La série télévisée n'est devenue rien d'autre qu'un très long métrage, la mini-série se cantonnant à des durées un peu moins pharaoniques, découpé en épisodes comme il était coutume de publier les romans dans la presse du XIXème siècle et du début du XXème. Encore aujourd'hui rares sont les lecteurs à s'avaler un bouquin d'une traite ! Le découpage en chapitres structure la lecture comme les épisodes télévisés, qu'on les découvre un par un au gré de leur diffusion ou plusieurs coup sur coup si, impatient, l'on préfère concentrer son plaisir.
En attendant l'ultime saison de Mad Men qui débutera le 13 avril aux USA, la série dont on parle le plus actuellement est sans nul doute True Detective, produite par HBO et diffusée en France sur OCS City. Enquête policière torturée et poisseuse dans de magnifiques paysages de Louisiane dévastée par l’ouragan Katrina, la première saison met en scène deux flics, écœurés par la bêtise de leur administration face au meurtre d'une jeune femme qui semble avoir été victime d'un culte satanique. L'action se situe en 1995 et 2012, tissant une trame complexe entre les deux époques, avec les deux protagonistes transformés par les coups durs de la vie. L'interprétation ténébreuse de Matthew McConaughey (héros du très beau film Dallas Buyers Club) est exceptionnelle et Woody Harrelson joue merveilleusement le faire-valoir buté. Si Nic Pizzolatto est en train d'écrire la prochaine saison, le casting sera chaque fois différent, et Cary Joji Fukunaga (Sin Nombre) n'en sera pas le seul réalisateur contrairement à la première constituée de huit épisodes.

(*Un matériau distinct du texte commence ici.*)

/-!
# Route NumTame — the finite-place reduction behind `LowDegreeRegime` (support for
# stmt-ValiantsHypothesis-5391): algebraic-integer constants of bounded degree ⇒ a small circuit
# modulo every prime with the same Boolean values

The intended content of `LowDegreeRegime` (the GRH-free "finite-place twin"; the item as filed is
mis-typed by a junk quantifier — `K = ⊤` has `finrank 0` —, refuters g42-8 / route review, fix
`FiniteDimensional ℚ K`): a fan-in-two circuit `P` over `ℂ` whose constants and sum weights are
ALGEBRAIC INTEGERS lying in a number field `K ⊂ ℂ`, `[K:ℚ] = D`, and whose values at Boolean points
are natural numbers `φ(x)`, can be replaced — for EVERY prime `p` — by a fan-in-two circuit over
`ZMod p` of size `≤ (5D³ + 6D² + 2D)·3|P| + 3D` whose Boolean values are `φ(x) mod p`
(`exists_zmod_circuit_of_integral_constants`). No residue FIELD, no Chebotarev density, no height
bound is needed: the constants generate a ring `A = ℤ[c₁,…] ⊂ K`, finite free over `ℤ` of rank
`≤ D` (integral generators; `ℤ`-independent ⇒ `ℚ`-independent), `p` is not a unit of `A` (`1/p` is
not an algebraic integer), so `B = A/pA` is a commutative `𝔽_p`-algebra of dimension `≤ D`; the
integer SKELETON of `P` (Bürgisser's `skeleton`/`slotConst`, tree) evaluates over `A`, reduces to
`B`, and a linear functional `ℓ : B → 𝔽_p` with `ℓ(1) = 1` read coefficientwise
(`CommExtSim.lmap`, Hrubeš–Yehudayoff simulation `CommExtSim.complexity_lmap_le`, tree) gives an
`𝔽_p`-polynomial of small complexity with the right Boolean values.

Contents: `slotConst_induction` (every slot constant of the skeleton is `0`, a sum weight, or an
operand/output constant), `not_isUnit_natCast_prime` (a prime is not a unit in a ring of algebraic
integers inside `ℂ`), `finrank_int_le_of_le` (rank of a finite free `ℤ`-subalgebra of `K` ≤ `[K:ℚ]`),
`finrank_zmod_quotient_le` (`dim_{𝔽_p} A/pA ≤ rank_ℤ A`), `eval_lmap` (reading a functional
commutes with evaluation at `𝔽_p`-points), and the reduction theorem.

Honest framing: support for a conditional route (NumTame); `VP ≠ VNP` is NOT proved and nothing
here is progress on it.

## References

* P. Bürgisser, *Cook's versus Valiant's hypothesis*, Theoret. Comput. Sci. 235 (2000), §4 (the
  reduction of algebraic constants modulo primes; here at one prime, degree-bounded, GRH-free) and
  §5 (A3). [cite: Burgisser2000TCS, §4 and §5 (A3)]
* P. Hrubeš, A. Yehudayoff, *Arithmetic complexity in ring extensions*, Theory Comput. 7 (2011),
  Thm 4.2 (tree: `CommExtSim.complexity_lmap_le`). [cite: HrubesYehudayoff2011, Thm 4.2]
-/

set_option linter.dupNamespace false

La lenteur exigée par le naturalisme glauque du sud des États-Unis ne sied pas à tous les sujets. Agnieszka Holland (auteure d'une douzaine de longs métrages), qui avait réalisé plusieurs épisodes de The Wire, Treme et The Killing, se perd dans des détails domestiques peu signifiants lors de son évocation de la mort de l'étudiant tchèque Jan Palach qui s'était immolé par le feu en 1969 pour protester contre la présence des troupes soviétiques après le Printemps de Prague. Le réalisme devient alors un piège, diluant l'action et l'analyse dans un pathos qui fait probablement vibrer le peuple tchèque, mais nous endort au long des trois fois 80 minutes de Sacrifice, mini-série éditée en DVD par les Éditions Montparnasse. L'intrigue aurait pu ouvrir sur d'autres perspectives, fouiller plus sérieusement les motivations politiques des uns et des autres, car on ne peut pas appliquer les mêmes recettes à un polar, une enquête sociale ou un évènement historique (surtout lorsqu'on connaît l'Histoire).

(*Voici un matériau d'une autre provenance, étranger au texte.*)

import Summits.AnomalousDissipation.AnomalousDissipation.Theorems.SolenoidalFractalHomogenisationLagrangianStepMeanZero
import Summits.AnomalousDissipation.AnomalousDissipation.Theorems.SolenoidalFractalHomogenisationLagrangianStepZBlock
import Summits.AnomalousDissipation.AnomalousDissipation.Theorems.SolenoidalFractalHomogenisationLagrangianStepHighLabelKill
import Summits.AnomalousDissipation.AnomalousDissipation.Theorems.SolenoidalFractalHomogenisationLagrangianStepTemplateSuperSmallHiTails
import Summits.AnomalousDissipation.AnomalousDissipation.Theorems.SolenoidalFractalHomogenisationLagrangianStepOneLevelGlueLowerFamily
import Summits.AnomalousDissipation.AnomalousDissipation.Theorems.SolenoidalFractalHomogenisationLagrangianStepOneLevelSplitDefsH
import HarnessLib

/-!
# K1L_D (stmt-AnomalousDissipation-27980): the FINAL ASSEMBLY of `stub_windowFactsH` from its two input texts — `windowFactsH_of_inputs`
# (helper; `--supports … --as helper`; lead-k1l-onelevel-p1 g3)

Registry v8 (tenure ad-ideate-p1, sha16 9e2ed75e7b2714ff) holds `stub_windowFactsH` (XL−, this seat): the orthogonal three-way label splitting
`P ⊕ Q₁ ⊕ Q₂` of `V2 = L²(𝕋³;ℝ³)` and, on every grid window, the operator facts (Z) (dissipation-weighted duality bound of the low-label window
error), (Hi) (the coarse map and its adjoint kill the classes `Q₁ ⊕ Q₂` up to the super-small slop `ε`) and (Rec) (six transfer bounds).  THIS FILE
reduces it, sorry-free, to the two INPUT TEXTS of the crux workfile `Cruxes/LagrangianRenormalisationStep/Lines/onelevel_S23_split.lean` (v28):
* §4c `stub_effectiveFrameEnergyL` (W3-E, holder ad-k3l-bookkeeping-p1; propagator level, physical coordinates): (i) the dissipation bound and
  (ii-out)/(ii-in) the band kill with engine-A tail, for `Um s s'` and its adjoint on windows of length `≤ 2·refresh(m+1)` under `θ(m+1) ≤ θ₁`;
* §9 `cellInputs_text` (W4/W5/W6/(X_G⁺)/(M♭_G)): the frequency classes `A, B, C`, and for the label projectors they characterise, per grid
  window, (Zin) the four `z_of_pieces` pieces of `P(Uu − Tu)` and (Recin) the six transfer bounds at one small scale `ηz = Cz ρ^σz`.
Assembly: `Cw := 10·Cz`, `σw := σz`; `P, Q₁, Q₂ := exists_labelSplit A B C` (…LabelSplit), `Q₂ x₁ = 0` by `labelProj_datum_eq_zero`; (Hi) by
`hi_of_bandKill` (…HighLabelKill) at levels `L = Lc/2`, `L' = L/2` with the tail `≤ ε` by `hi_tails_le_eps` (…TemplateSuperSmallHiTails) once
`θ(m+1) ≤ θ₁` ((T4) + `sep16 → ∞`); (Z) by `z_block` (…ZBlock: `z_of_pieces` + `floor_meanfree`) with the zero modes discharged by
`fcoeff_zero_apply_eq` (…MeanZero) and the off-ball saturation `rate_k·τ ≥ 1` for `|k| > Lc/2` (`off_ball_rate_ge_one`, from `e1_exponent_ge`);
(Rec) from (Recin) by `ηz ≤ ηm`.  The conclusion is the registered text of `stub_windowFactsH` BYTE-FOR-BYTE (the registry discharges the stub by
`windowFactsH_of_inputs stub_effectiveFrameEnergyL stub_cellInputs` once the two inputs are registered stubs / landed).
NOT a proof of the two inputs, of the crux `LagrangianRenormalisationStepDesign`, or of anomalous dissipation; rung F-D1.A0.
-/

set_option linter.dupNamespace false

noncomputable section

namespace Summit.AnomalousDissipation.AnomalousDissipation.Theorems.SolenoidalFractalHomogenisation.LagrangianStep

open Literature.Analysis Literature.Analysis.FluidPDE Literature.Analysis.FunctionSpaces
open MeasureTheory Set Filter ContinuousLinearMap UnitAddTorus
open scoped ENNReal NNReal InnerProductSpace Classical
open Literature.Analysis.FluidPDE.LatticeShear
open Summit.AnomalousDissipation.AnomalousDissipation.Theorems.SolenoidalFractalHomogenisation.RealisedQuasiStaticCellLaw
open Summit.AnomalousDissipation.AnomalousDissipation.Theorems.SolenoidalFractalHomogenisation.LagrangianRenormalisationStep
open Summit.AnomalousDissipation.AnomalousDissipation.Theorems.SolenoidalFractalHomogenisation.PermissibleCarrier (period_pos)
open OneLevelSplit

/-! ## Off the slow ball every mode is dissipated within one refresh window -/

/-- **Off-ball saturation.**  Eventually in `m`, for every `τ ≥ refresh(m+1)` and the pinned trim level `Lcap`, every frequency outside
`freqBall (Lcap/2)` has `rate_k · τ ≥ 1` (`rate_k = a·8π²|k|²·lo·(ν + c/ν)/n²`): `|k| > Lcap/2 ≥ Lcap/4 ≥ X/8` and
`rate(X/8)·τ ≥ (π²/8)·lo·M·W.period·s_m^(1/2)` (`e1_exponent_ge`) with `s_m → ∞`. -/
theorem off_ball_rate_ge_one {k : ℕ} (E : LagrangianLatticeCarrier k) {W : LatticeWord k} {M : ℝ} {hM : 0 < M}
    (hW : E.design = W.stretch M hM) (hL : E.LPermissible) (hsq : ∀ m, E.N m ^ 2 ≤ E.N (m + 1))
    (hT3 : ∀ m, E.K * ((E.N (m + 1) : ℝ) / E.N m) ^ (1 / 4 : ℝ) ≤ ((E.N (m + 1) : ℝ) / E.N m) * E.cellVisc (m + 1))
    (hT5 : ∀ m, ((E.N (m + 1) : ℝ) / E.N m) ^ (1 / 16 : ℝ) * E.physPeriod (m + 1) ≤ E.refresh (m + 1))
    {lo c : ℝ} (hlo : 0 < lo) (hc : 0 < c) :
    ∃ mstar : ℕ, ∀ m, mstar ≤ m → ∀ τ : ℝ, E.refresh (m + 1) ≤ τ →
      ∀ Lcap : ℕ, Lcap = ⌊((E.N m : ℝ) / E.N (m + 1)) ^ (1 / 64 : ℝ) * ((E.N (m + 1) : ℝ) * E.cellVisc (m + 1)) / Real.sqrt c⌋₊ →
      ∀ k' : Fin 3 → ℤ, k' ∉ Torus.freqBall (Lcap / 2) →
        1 ≤ E.a (m + 1) * (8 * Real.pi ^ 2 * ‖Torus.latticeVec k'‖ ^ 2 * lo * (E.cellVisc (m + 1) + c / E.cellVisc (m + 1))
          / (E.N (m + 1) : ℝ) ^ 2) * τ := by
  have hP : E.toFractalCarrierData.Permissible := hL.1
  have hK : 0 < E.K := E.K_pos
  have hsc : 0 < Real.sqrt c := Real.sqrt_pos.2 hc
  have hWp : 0 < W.period := period_pos W
  obtain ⟨mX, hmX⟩ := exists_forall_le_sep16 E.toFractalCarrierData hP hsq (8 * Real.sqrt c / E.K)
  obtain ⟨mR, hmR⟩ := exists_forall_le_sep16 E.toFractalCarrierData hP hsq ((8 / (Real.pi ^ 2 * lo * (M * W.period))) ^ 2)
  refine ⟨max mX mR, fun m hm τ hτ Lcap hLcap k' hk' => ?_⟩
  have hmX' := hmX m (le_trans (le_max_left _ _) hm)
  have hmR' := hmR m (le_trans (le_max_right _ _) hm)
  set s : ℝ := ((E.N (m + 1) : ℝ) / E.N m) ^ (1 / 16 : ℝ) with hs_def
  have hs1 : 1 ≤ s := one_le_sep16 E.toFractalCarrierData hP m
  have hs0 : 0 < s := by linarith
  have hN1 : (1 : ℝ) ≤ E.N m := by exact_mod_cast E.N_pos m
  -- `X ≥ 8`
  set X : ℝ := ((E.N m : ℝ) / E.N (m + 1)) ^ (1 / 64 : ℝ) * ((E.N (m + 1) : ℝ) * E.cellVisc (m + 1)) / Real.sqrt c with hX_def
  have hX1 : E.K / Real.sqrt c * s ^ (15 / 4 : ℝ) * E.N m ≤ X := cap_arg_ge_mul_N E.toFractalCarrierData hT3 hc m
  have hs154 : s ≤ s ^ (15 / 4 : ℝ) := by
    conv_lhs => rw [← Real.rpow_one s]
    exact Real.rpow_le_rpow_of_exponent_le hs1 (by norm_num)
  have hX8 : 8 ≤ X := by
    have h1 : 8 * Real.sqrt c / E.K ≤ s := hmX'
    have h2 : 8 ≤ E.K / Real.sqrt c * s := by
      rw [div_le_iff₀ hK] at h1; rw [div_mul_eq_mul_div, le_div_iff₀ hsc]; linarith
    have h3 : E.K / Real.sqrt c * s ≤ E.K / Real.sqrt c * s ^ (15 / 4 : ℝ) * E.N m := by
      have := mul_le_mul (mul_le_mul_of_nonneg_left hs154 (by positivity : 0 ≤ E.K / Real.sqrt c)) hN1 zero_le_one
        (by positivity)
      simpa using this
    linarith
  obtain ⟨hL'ge, -, -⟩ := band_levels hX8 hLcap (rfl : Lcap / 2 = Lcap / 2) (rfl : Lcap / 2 / 2 = Lcap / 2 / 2)
  -- `rate(L')·τ ≥ (π²/8)·lo·M·Wp·s^(1/2) ≥ 1`
  have he1 := e1_exponent_ge E hW hT5 hlo hc m (L' := Lcap / 2 / 2) (by rw [← hX_def]; linarith) hτ
  have hroot : 8 / (Real.pi ^ 2 * lo * (M * W.period)) ≤ s ^ (1 / 2 : ℝ) := by
    rw [← Real.sqrt_eq_rpow]
    exact le_trans (le_abs_self _) (Real.abs_le_sqrt hmR')
  have hpos : 0 < Real.pi ^ 2 * lo * (M * W.period) := by positivity
  have hrate1 : 1 ≤ E.a (m + 1) * (8 * Real.pi ^ 2 * ((Lcap / 2 / 2 : ℕ) : ℝ) ^ 2 * lo * (E.cellVisc (m + 1) + c / E.cellVisc (m + 1))
      / (E.N (m + 1) : ℝ) ^ 2) * τ := by
    have h1 : Real.pi ^ 2 / 16 * lo * (M * W.period) * (8 / (Real.pi ^ 2 * lo * (M * W.period))) = 1 / 2 := by
      field_simp; ring
    have h2 : 1 / 2 ≤ Real.pi ^ 2 / 16 * lo * (M * W.period) * s ^ (1 / 2 : ℝ) :=
      calc (1 / 2 : ℝ) = Real.pi ^ 2 / 16 * lo * (M * W.period) * (8 / (Real.pi ^ 2 * lo * (M * W.period))) := h1.symm
        _ ≤ Real.pi ^ 2 / 16 * lo * (M * W.period) * s ^ (1 / 2 : ℝ) := mul_le_mul_of_nonneg_left hroot (by positivity)
    linarith
  -- monotonicity in the frequency: `|k'|² ≥ (Lcap/2)² ≥ (Lcap/4)²`
  have hν : 0 < E.cellVisc (m + 1) := cellVisc_pos' E.toFractalCarrierData (m + 1)
  have hk2 : ((Lcap / 2 / 2 : ℕ) : ℝ) ^ 2 ≤ ‖Torus.latticeVec k'‖ ^ 2 := by
    rw [Torus.norm_latticeVec_sq]
    rw [Torus.mem_freqBall, not_le] at hk'
    have hle : ((Lcap / 2 / 2 : ℕ) : ℝ) ≤ ((Lcap / 2 : ℕ) : ℝ) := by exact_mod_cast Nat.div_le_self (Lcap / 2) 2
    have hle2 : ((Lcap / 2 / 2 : ℕ) : ℝ) ^ 2 ≤ ((Lcap / 2 : ℕ) : ℝ) ^ 2 := pow_le_pow_left₀ (Nat.cast_nonneg _) hle 2
    linarith
  have hτ0 : 0 ≤ τ := le_trans (E.refresh_pos (m + 1)).le hτ
  calc (1 : ℝ) ≤ E.a (m + 1) * (8 * Real.pi ^ 2 * ((Lcap / 2 / 2 : ℕ) : ℝ) ^ 2 * lo * (E.cellVisc (m + 1) + c / E.cellVisc (m + 1))
      / (E.N (m + 1) : ℝ) ^ 2) * τ := hrate1
    _ ≤ E.a (m + 1) * (8 * Real.pi ^ 2 * ‖Torus.latticeVec k'‖ ^ 2 * lo * (E.cellVisc (m + 1) + c / E.cellVisc (m + 1))
      / (E.N (m + 1) : ℝ) ^ 2) * τ := by
        have ha : 0 ≤ E.a (m + 1) := (E.a_pos (m + 1)).le
        gcongr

La série britannique Hit and Miss créée par Paul Abbott met en scène une tueuse à gages transgenre interprétée par Chloë Sevigny devant jouer les mères de famille adoptive contre son gré. La fille en a, comme on dit vulgairement, rebelle provocant(e) à la double vie. Comme dans les deux autres séries citées plus haut, les paysages sont travaillés et la réalisation extrêmement soignée. Pourtant il n'y aura pas de suite. La loi de l'audimat est cruelle. Chaque série se doit de distiller une ambiance originale, sortir du cadre claustrophobique qu'imposait le petit écran (la taille des écrans plats et des vidéoprojections a changé la donne), et les meilleures n'ont rien à envier au cinéma hollywoodien. Quelques unes arrivent à imposer un style explosant le genre, mais rares sont les producteurs assez ambitieux pour marcher sur les pas du déjanté Twin Peaks. Pas de dynamitage des conventions cinématographiques traditionnelles, même chez Jane Campion, Todd Haynes, James Cameron, Alan Ball lorsqu'ils tournent Top of The Lake, Mildred Pierce, Dark Angel ou Six Feet Under... Au vu de la qualité des scénarios, de la réalisation, de l'interprétation, et des budgets qui leur sont alloués, on peut imaginer que certains cinéastes indépendants finiront par s'emparer du médium et inventer quelque chose qui n'a jamais existé, que ce soit dans l'économie de moyens ou dans une excellence qui gagnerait tous les ingrédients du film. À ce propos le travail de la bande-son reste entièrement à réfléchir, car même les meilleures séries sont aussi embourbées que les films dans une illustration musicale illustrative des plus conventionnelles, banalisant leurs efforts à se distinguer.